= Aim of the exercise =
Starting with the first line and ending with the one that holds "have hs := ratPlusSymbol_zero_eq_mul_of_lvalue_div_realPeriod", retype the entries exactly.

= Materials provided =
▽

omit [W.IsGloballyMinimal] in
/-- Valuation form of `ratPlusSymbol_zero_eq_mul_of_lvalue_div_realPeriod`: with `|u|_p = 1` and `L(E,1) ≠ 0`,
`[0]⁺_{D.f} ≠ 0` and `ord_p [0]⁺_{D.f} = ord_p q`. [cite: MazurTateTeitelbaum1986Invent, §I.8 (8.6)] -/
theorem padicValRat_ratPlusSymbol_zero_eq_of_lvalue_div_realPeriod {N : ℕ} [NeZero N] (D : ModularParametrizationData W N)
    {u : ℚ} (hu : ‖(u : ℚ_[p])‖ = 1) (hΩ : W.realPeriodRat = u * plusPeriod D.f) (hL : W.entireLFunction 1 ≠ 0) {q : ℚ}
    (hq : W.entireLFunction 1 / (W.realPeriodRat : ℂ) = (q : ℂ)) :
    ratPlusSymbol D.f 0 ≠ 0 ∧ padicValRat p (ratPlusSymbol D.f 0) = padicValRat p q := by
  have hs := ratPlusSymbol_zero_eq_mul_of_lvalue_div_realPeriod W D hΩ hq
  have hu0 : u ≠ 0 := by rintro rfl; simp at hu
  have hq0 : q ≠ 0 := by
    rintro rfl
    have hΩpos : 0 < W.realPeriodRat := by
      haveI : (W.baseChange ℝ).IsElliptic := by rw [baseChange]; infer_instance
      exact (W.baseChange ℝ).realPeriod_pos'
    have hΩC : (W.realPeriodRat : ℂ) ≠ 0 := by exact_mod_cast hΩpos.ne'
    rw [Rat.cast_zero, div_eq_zero_iff] at hq
    exact hq.elim hL hΩC
  refine ⟨by rw [hs]; exact mul_ne_zero hu0 hq0, ?_⟩
  rw [hs, padicValRat.mul hu0 hq0, padicValRat_eq_zero_of_norm_ratCast_eq_one hu, zero_add]

/-- **ANY UNIT CYCLIC LEVEL PINS THE BOTTOM: `ord_p [0]⁺_f = ord_p #Ш(E/ℚ)(p)`** (Kim's `∂^{(0)}(δ̃) = length_{ℤ_p} Ш(E/ℚ)[p^∞]`, read
at the tree's `Ω⁺_f`-normalised symbol).  ASSUME Kim, Amer. J. Math. 148 (2026) Thm. 1.8 (6), analytic rank `0`, any reduction (named
fact `Kim2022_rankZero_padicValRat_sha_of_kuriharaNumber_ne_zero_of_maninConstant`, binder `hKim`).  `W/ℚ` globally minimal, `p ≥ 5`,
`ρ̄_{E,p}` onto, `L(E,1) ≠ 0`, `Ш(E/ℚ)` finite, `D` a modular parametrisation datum with `p ∤ D.maninConstant`, `Ω(W) = u·Ω⁺_{D.f}`,
`|u|_p = 1`.  If `X4.KuriharaUnitAt W p D.f` (a unit mod-`p` Kurihara number at SOME cyclic level) then `[0]⁺_{D.f} ≠ 0` and
`ord_p [0]⁺_{D.f} = ord_p #Ш(E/ℚ)(p)` (`hKim`: `L(E,1)/Ω(W) = q`, `ord_p q = ord_p #Ш(p)`; and `[0]⁺ = u·q`).  Conditional on `hKim`.
[cite: Kim2022StructureSelmer, Thm. 1.9 (1), (6) (arXiv v4, PDF pp. 7–8); §1.5.1 (∂^{(0)} = ord_p δ̃₁)] -/
theorem padicValRat_ratPlusSymbol_zero_eq_sha_of_kuriharaUnitAt
    (hKim : Kim2022_rankZero_padicValRat_sha_of_kuriharaNumber_ne_zero_of_maninConstant)
    (hp5 : 5 ≤ p) (hsurj : W.HasSurjectiveModNGaloisRep p) (hL : W.entireLFunction 1 ≠ 0) (hfin : Finite W.sha)
    {N : ℕ} [NeZero N] (D : ModularParametrizationData W N) (hc : ¬ (p : ℤ) ∣ D.maninConstant)
    {u : ℚ} (hu : ‖(u : ℚ_[p])‖ = 1) (hΩ : W.realPeriodRat = u * plusPeriod D.f) (hK : X4.KuriharaUnitAt W p D.f) :
    ratPlusSymbol D.f 0 ≠ 0 ∧
      padicValRat p (ratPlusSymbol D.f 0) = (padicValNat p (Nat.card (AddCommGroup.primaryComponent W.sha p)) : ℤ) := by
  obtain ⟨n, hn0, hn, hcyc, ψ, hψ, hδ⟩ := hK
  obtain ⟨q, hq, hval⟩ := hKim W p hp5 hsurj hL hfin D hc ⟨u, hu, hΩ⟩ n hn hcyc ψ hψ hδ
  obtain ⟨hs0, hv⟩ := padicValRat_ratPlusSymbol_zero_eq_of_lvalue_div_realPeriod W p D hu hΩ hL hq
  exact ⟨hs0, hv.trans hval⟩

△

= Task answer =
omit [W.IsGloballyMinimal] in
/-- Valuation form of `ratPlusSymbol_zero_eq_mul_of_lvalue_div_realPeriod`: with `|u|_p = 1` and `L(E,1) ≠ 0`,
`[0]⁺_{D.f} ≠ 0` and `ord_p [0]⁺_{D.f} = ord_p q`. [cite: MazurTateTeitelbaum1986Invent, §I.8 (8.6)] -/
theorem padicValRat_ratPlusSymbol_zero_eq_of_lvalue_div_realPeriod {N : ℕ} [NeZero N] (D : ModularParametrizationData W N)
    {u : ℚ} (hu : ‖(u : ℚ_[p])‖ = 1) (hΩ : W.realPeriodRat = u * plusPeriod D.f) (hL : W.entireLFunction 1 ≠ 0) {q : ℚ}
    (hq : W.entireLFunction 1 / (W.realPeriodRat : ℂ) = (q : ℂ)) :
    ratPlusSymbol D.f 0 ≠ 0 ∧ padicValRat p (ratPlusSymbol D.f 0) = padicValRat p q := by
  have hs := ratPlusSymbol_zero_eq_mul_of_lvalue_div_realPeriod W D hΩ hq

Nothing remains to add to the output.